import Mathlib
import Summits.KontsevichZagierPeriods.KontsevichZagierPeriods.Theorems.InverseLandauTateFamilyKernelTateAnchor
import Summits.KontsevichZagierPeriods.KontsevichZagierPeriods.Theorems.InverseLandauTateFamilyKernelStubEulerDivergence

/-!
# Crux `TateFamilyKernel` (stmt-KontsevichZagierPeriods-9130), line `Sketch`:
# stub `stub_eulerAnchor` (wave 12, Euler sector, step (A))

The EULER ANCHOR of the Euler sector of the lead's skeleton of the crux
`Summit.KontsevichZagierPeriods.KontsevichZagierPeriods.Theses.InverseLandau.TateFamilyKernel`:
a Tate-anchored Newton–Leibniz move in the REPARAMETRISED parameter `t`, `ϖ = ϖ₀ t^d`.

Data: a pencil `Q = 1 − ϖT`, `T ∈ ℚ[z₁,z₂]`, a `ϖ`-free numerator `P₀ ∈ ℚ[z₁,z₂]`, an exponent
`d ≥ 1`, a weight `λ = w + a + b ≥ 1` and a real-algebraic `ϖ₀` with `1 − ϖ₀ t^d T(z) ≠ 0` on the
closed cube `[0,1]³ ∋ (z, t)`. Variables of the 4-variable data: `X 0, X 1 = z`, `X 2 = t`,
`X 3 ↦ ϖ₀` (evaluation at `Fin.snoc x ϖ₀`, `x ∈ [0,1]³`); of the 3-variable fibre data: `X 0, X 1 = z`,
`X 2 ↦ ϖ₀`.

The primitive `H(z,t) := t^λ · P₀(z) / (1 − ϖ₀ t^d T(z))` is analytic near `[0,1]³` and
`ℚ`-semialgebraic on it, and

* `∂_t H = t^{λ−1} · (λ·P₀·Q + d·ϖ·P₀·T)/Q²` at `ϖ = ϖ₀ t^d` — the integrand of the tame cube `r`;
* `H(z,1) = P₀(z)/(1 − ϖ₀T(z))` — the integrand of the tame fibre `Φ`; `H(z,0) = 0` since `λ ≥ 1`.

Hence `[r] − [Φ]` is ONE cubical Stokes generator along the last coordinate
(`KZ.mem_cubicalStokesGens`, Ayoub's relation `∂f/∂z₃ − f|_{z₃=1} + f|_{z₃=0}` with vanishing
`z₃ = 0` face; `KZ.cubicalStokesGens_subset_relations`), and `[Φ] − [r] ∈ KZ.relations`.
This mirrors `tateAnchor` (the linear homotopy `ϖ = ϖ₀ s`) of
`InverseLandauTateFamilyKernelTateAnchor.lean`, whose analyticity / semialgebraicity lemmas for
sliced rational functions are reused; the one-variable calculus is the scalar lemma
`EulerAnchor.hasDerivAt_weight`.

References: Kontsevich–Zagier 2001, §1.2 rule (3); Ayoub 2014, Def. 10. Mathlib plus landed sibling
files; no named fact, no new definition. Helpers live in the sub-namespace `EulerAnchor`.
-/

noncomputable section

open MeasureTheory Set MvPolynomial
open Literature.NumberTheory.Transcendental

namespace Summit.KontsevichZagierPeriods.InverseLandau.TateFamilyKernel.Descent

namespace EulerAnchor

/-- Coordinate `2` (the reparametrised parameter `t`) of the point `(x, s, ϖ₀) ∈ ℝ⁴`. [folklore] -/
theorem snoc_snoc_apply_two (x : Fin 2 → ℝ) (s ϖ₀ : ℝ) :
    (Fin.snoc (Fin.snoc x s : Fin (2 + 1) → ℝ) ϖ₀ : Fin (3 + 1) → ℝ) 2 = s := rfl

/-- Coordinate `3` (the slot of `ϖ₀`) of the point `(x, s, ϖ₀) ∈ ℝ⁴`. [folklore] -/
theorem snoc_snoc_apply_three (x : Fin 2 → ℝ) (s ϖ₀ : ℝ) :
    (Fin.snoc (Fin.snoc x s : Fin (2 + 1) → ℝ) ϖ₀ : Fin (3 + 1) → ℝ) 3 = ϖ₀ := rfl

/-- The first two coordinates of `(x, s, ϖ₀) ∈ ℝ⁴` are `x`. [folklore] -/
theorem snoc_snoc_comp_castLE (x : Fin 2 → ℝ) (s ϖ₀ : ℝ) :
    (Fin.snoc (Fin.snoc x s : Fin (2 + 1) → ℝ) ϖ₀ : Fin (3 + 1) → ℝ) ∘
        Fin.castLE (show 2 ≤ 4 by norm_num) = x := by
  ext i
  fin_cases i <;> rfl

/-- Evaluation of the 4-variable lift of a `z`-polynomial at `(x, s, ϖ₀)`: `(rename ι R)(x,s,ϖ₀) = R(x)`.
[folklore] -/
theorem aeval_snoc_snoc_rename (R : MvPolynomial (Fin 2) ℚ) (x : Fin 2 → ℝ) (s ϖ₀ : ℝ) :
    aeval (Fin.snoc (Fin.snoc x s : Fin (2 + 1) → ℝ) ϖ₀ : Fin (3 + 1) → ℝ)
        (rename (Fin.castLE (show 2 ≤ 4 by norm_num)) R) = aeval x R := by
  rw [aeval_rename, snoc_snoc_comp_castLE]

/-- **The one-variable calculus of the Euler anchor.** For `λ, d ≥ 1` and `1 − ϖ₀ t^d τ ≠ 0`:
`d/ds [s^λ p / (1 − ϖ₀ s^d τ)]|_{s=t} = t^{λ−1}·(λ p (1 − ϖ₀ t^d τ) + d ϖ₀ t^d p τ)/(1 − ϖ₀ t^d τ)²`
(quotient rule; `t^λ · t^{d−1} = t^{λ−1} · t^d`). [folklore] -/
theorem hasDerivAt_weight {l d : ℕ} (hd : 0 < d) (hl : 1 ≤ l) (p τ ϖ₀ t : ℝ)
    (hq : 1 - ϖ₀ * t ^ d * τ ≠ 0) :
    HasDerivAt (fun s : ℝ => s ^ l * p / (1 - ϖ₀ * s ^ d * τ))
      (t ^ (l - 1) * ((l : ℝ) * p * (1 - ϖ₀ * t ^ d * τ) + (d : ℝ) * ϖ₀ * t ^ d * p * τ) /
        (1 - ϖ₀ * t ^ d * τ) ^ 2) t := by
  obtain ⟨k, rfl⟩ : ∃ k, l = k + 1 := ⟨l - 1, (Nat.sub_add_cancel hl).symm⟩
  obtain ⟨e, rfl⟩ : ∃ e, d = e + 1 := ⟨d - 1, (Nat.sub_add_cancel hd).symm⟩
  have hnum : HasDerivAt (fun s : ℝ => s ^ (k + 1) * p) (((k + 1 : ℕ) : ℝ) * t ^ k * p) t := by
    simpa using (hasDerivAt_pow (k + 1) t).mul_const p
  have hden : HasDerivAt (fun s : ℝ => 1 - ϖ₀ * s ^ (e + 1) * τ)
      (-(ϖ₀ * (((e + 1 : ℕ) : ℝ) * t ^ e) * τ)) t := by
    simpa using (((hasDerivAt_pow (e + 1) t).const_mul ϖ₀).mul_const τ).const_sub 1
  refine (hnum.div hden hq).congr_deriv ?_
  rw [Nat.add_sub_cancel]
  congr 1
  push_cast
  ring

end EulerAnchor

/-- STUB `stub_eulerAnchor` (wave 12 — (A) EULER ANCHOR: Tate-anchored Newton–Leibniz in the
reparametrised parameter `t`, `ϖ = ϖ₀t^d`). For tame cubes `Φ` (the fibre `P₀/(1−ϖ₀T)`) and `r`
(integrand `t^{λ−1}·(λP₀Q + dϖP₀T)/Q²` at `ϖ = ϖ₀t^d`, `Q = 1 − ϖT`): `[Φ] − [r] ∈ KZ.relations` —
the Ayoub element in direction `t` of `H = t^λ P₀/(1 − X3·X2^d·T)`, whose `t = 1` face is `Φ`'s
integrand and whose `t = 0` face vanishes (`λ ≥ 1`).
[cite: KontsevichZagier2001, §1.2] -/
theorem stub_eulerAnchor (a b d w : ℕ) (hd : 0 < d) (hl : 1 ≤ w + a + b) (T P₀ : MvPolynomial (Fin 2) ℚ)
    (ϖ₀ : ℝ) (halg : IsAlgebraic ℚ ϖ₀)
    (hadm : ∀ x ∈ KZ.cube 3, aeval (Fin.snoc x ϖ₀ : Fin (3 + 1) → ℝ)
      (1 - X 3 * X 2 ^ d * rename (Fin.castLE (show 2 ≤ 4 by norm_num)) T) ≠ 0)
    (Φ : KZ.IntegralRep 2) (hΦ : Φ.IsTameCube)
    (hΦi : ∀ z ∈ KZ.cube 2, Φ.integrand z =
      aeval (Fin.snoc z ϖ₀ : Fin (2 + 1) → ℝ) (rename Fin.castSucc P₀) /
        aeval (Fin.snoc z ϖ₀ : Fin (2 + 1) → ℝ) (1 - X 2 * rename Fin.castSucc T))
    (r : KZ.IntegralRep 3) (hr : r.IsTameCube)
    (hri : ∀ x ∈ KZ.cube 3, r.integrand x =
      aeval (Fin.snoc x ϖ₀ : Fin (3 + 1) → ℝ)
          (X 2 ^ (w + a + b - 1) *
            (C ((w + a + b : ℕ) : ℚ) * rename (Fin.castLE (show 2 ≤ 4 by norm_num)) P₀ *
                (1 - X 3 * X 2 ^ d * rename (Fin.castLE (show 2 ≤ 4 by norm_num)) T) +
              C ((d : ℕ) : ℚ) * X 3 * X 2 ^ d * rename (Fin.castLE (show 2 ≤ 4 by norm_num)) P₀ *
                rename (Fin.castLE (show 2 ≤ 4 by norm_num)) T)) /
        aeval (Fin.snoc x ϖ₀ : Fin (3 + 1) → ℝ)
          ((1 - X 3 * X 2 ^ d * rename (Fin.castLE (show 2 ≤ 4 by norm_num)) T) ^ 2)) :
    KZ.of Φ - KZ.of r ∈ KZ.relations := by
  -- the 4-variable data `Q₄ = 1 − X₃ X₂^d T`, `N₄ = X₂^λ P₀` and the primitive `H = N₄/Q₄` sliced at `ϖ₀`
  set Q₄ : MvPolynomial (Fin (3 + 1)) ℚ :=
    1 - X 3 * X 2 ^ d * rename (Fin.castLE (show 2 ≤ 4 by norm_num)) T with hQ₄
  set N₄ : MvPolynomial (Fin (3 + 1)) ℚ :=
    X 2 ^ (w + a + b) * rename (Fin.castLE (show 2 ≤ 4 by norm_num)) P₀ with hN₄
  set H : (Fin 3 → ℝ) → ℝ := fun y =>
    aeval (Fin.snoc y ϖ₀ : Fin (3 + 1) → ℝ) N₄ / aeval (Fin.snoc y ϖ₀ : Fin (3 + 1) → ℝ) Q₄ with hH
  have hHa : AnalyticOnNhd ℝ H (KZ.cube 3) := fun y hy =>
    analyticAt_aeval_div_aeval_snoc ϖ₀ N₄ Q₄ (hadm y hy)
  have hHs : IsSemialgebraicFunOn ℚ (KZ.cube 3) H :=
    isSemialgebraicFunOn_aeval_div_aeval_comp
      (isSemialgebraicMapOn_snoc_const KZ.isSemialgebraic_cube halg) N₄ Q₄ hadm
  -- the primitive along the fibres of the last coordinate, in scalar form
  have hHx : ∀ (x : Fin 2 → ℝ) (s : ℝ), H (Fin.snoc x s) =
      s ^ (w + a + b) * aeval x P₀ / (1 - ϖ₀ * s ^ d * aeval x T) := by
    intro x s
    simp only [hH, hN₄, hQ₄, map_sub, map_mul, map_pow, map_one, aeval_X,
      EulerAnchor.snoc_snoc_apply_two, EulerAnchor.snoc_snoc_apply_three,
      EulerAnchor.aeval_snoc_snoc_rename]
  -- one cubical Stokes move along `t`
  have hmove : KZ.of r - KZ.of Φ ∈ KZ.relations := by
    refine KZ.cubicalStokesGens_subset_relations (KZ.mem_cubicalStokesGens hr hΦ hHa hHs ?_ ?_)
    · -- `∂_t H = r.integrand`
      intro x hx t ht
      have hxt : (Fin.snoc x t : Fin (2 + 1) → ℝ) ∈ KZ.cube (2 + 1) :=
        KZ.snoc_mem_cube_iff.2 ⟨hx, ht.1, ht.2⟩
      have hq : 1 - ϖ₀ * t ^ d * aeval x T ≠ 0 := by
        have h := hadm _ hxt
        simpa only [hQ₄, map_sub, map_mul, map_pow, map_one, aeval_X,
          EulerAnchor.snoc_snoc_apply_two, EulerAnchor.snoc_snoc_apply_three,
          EulerAnchor.aeval_snoc_snoc_rename] using h
      have hfun : (fun s : ℝ => H (Fin.snoc x s)) =
          fun s : ℝ => s ^ (w + a + b) * aeval x P₀ / (1 - ϖ₀ * s ^ d * aeval x T) :=
        funext fun s => hHx x s
      rw [hri _ hxt, hfun]
      simp only [hQ₄, map_sub, map_mul, map_add, map_pow, map_one, aeval_X, map_natCast,
        EulerAnchor.snoc_snoc_apply_two, EulerAnchor.snoc_snoc_apply_three,
        EulerAnchor.aeval_snoc_snoc_rename]
      exact EulerAnchor.hasDerivAt_weight hd hl (aeval x P₀) (aeval x T) ϖ₀ t hq
    · -- the faces: `H(x,1) = Φ.integrand x`, `H(x,0) = 0`
      intro x hx
      have hl0 : w + a + b ≠ 0 := Nat.one_le_iff_ne_zero.mp hl
      rw [hΦi x hx, hHx, hHx]
      simp only [map_sub, map_mul, map_one, aeval_X, EulerDivergence.snoc_apply_two,
        LinMoments.aeval_snoc_rename_castSucc, one_pow, mul_one, one_mul, zero_pow hl0, zero_mul,
        zero_div, sub_zero]
  -- `[Φ] − [r] = −([r] − [Φ])`
  have h := KZ.relations.neg_mem hmove
  rwa [neg_sub] at h

end Summit.KontsevichZagierPeriods.InverseLandau.TateFamilyKernel.Descent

ABOUT THIS TASK:
Among the lines above, repeat exactly those from the line with "ℝ) Q₄ with hH" to the line with "analyticAt_aeval_div_aeval_snoc ϖ₀ N₄", counting both ends.

YOUR RESPONSE:
    aeval (Fin.snoc y ϖ₀ : Fin (3 + 1) → ℝ) N₄ / aeval (Fin.snoc y ϖ₀ : Fin (3 + 1) → ℝ) Q₄ with hH
  have hHa : AnalyticOnNhd ℝ H (KZ.cube 3) := fun y hy =>
    analyticAt_aeval_div_aeval_snoc ϖ₀ N₄ Q₄ (hadm y hy)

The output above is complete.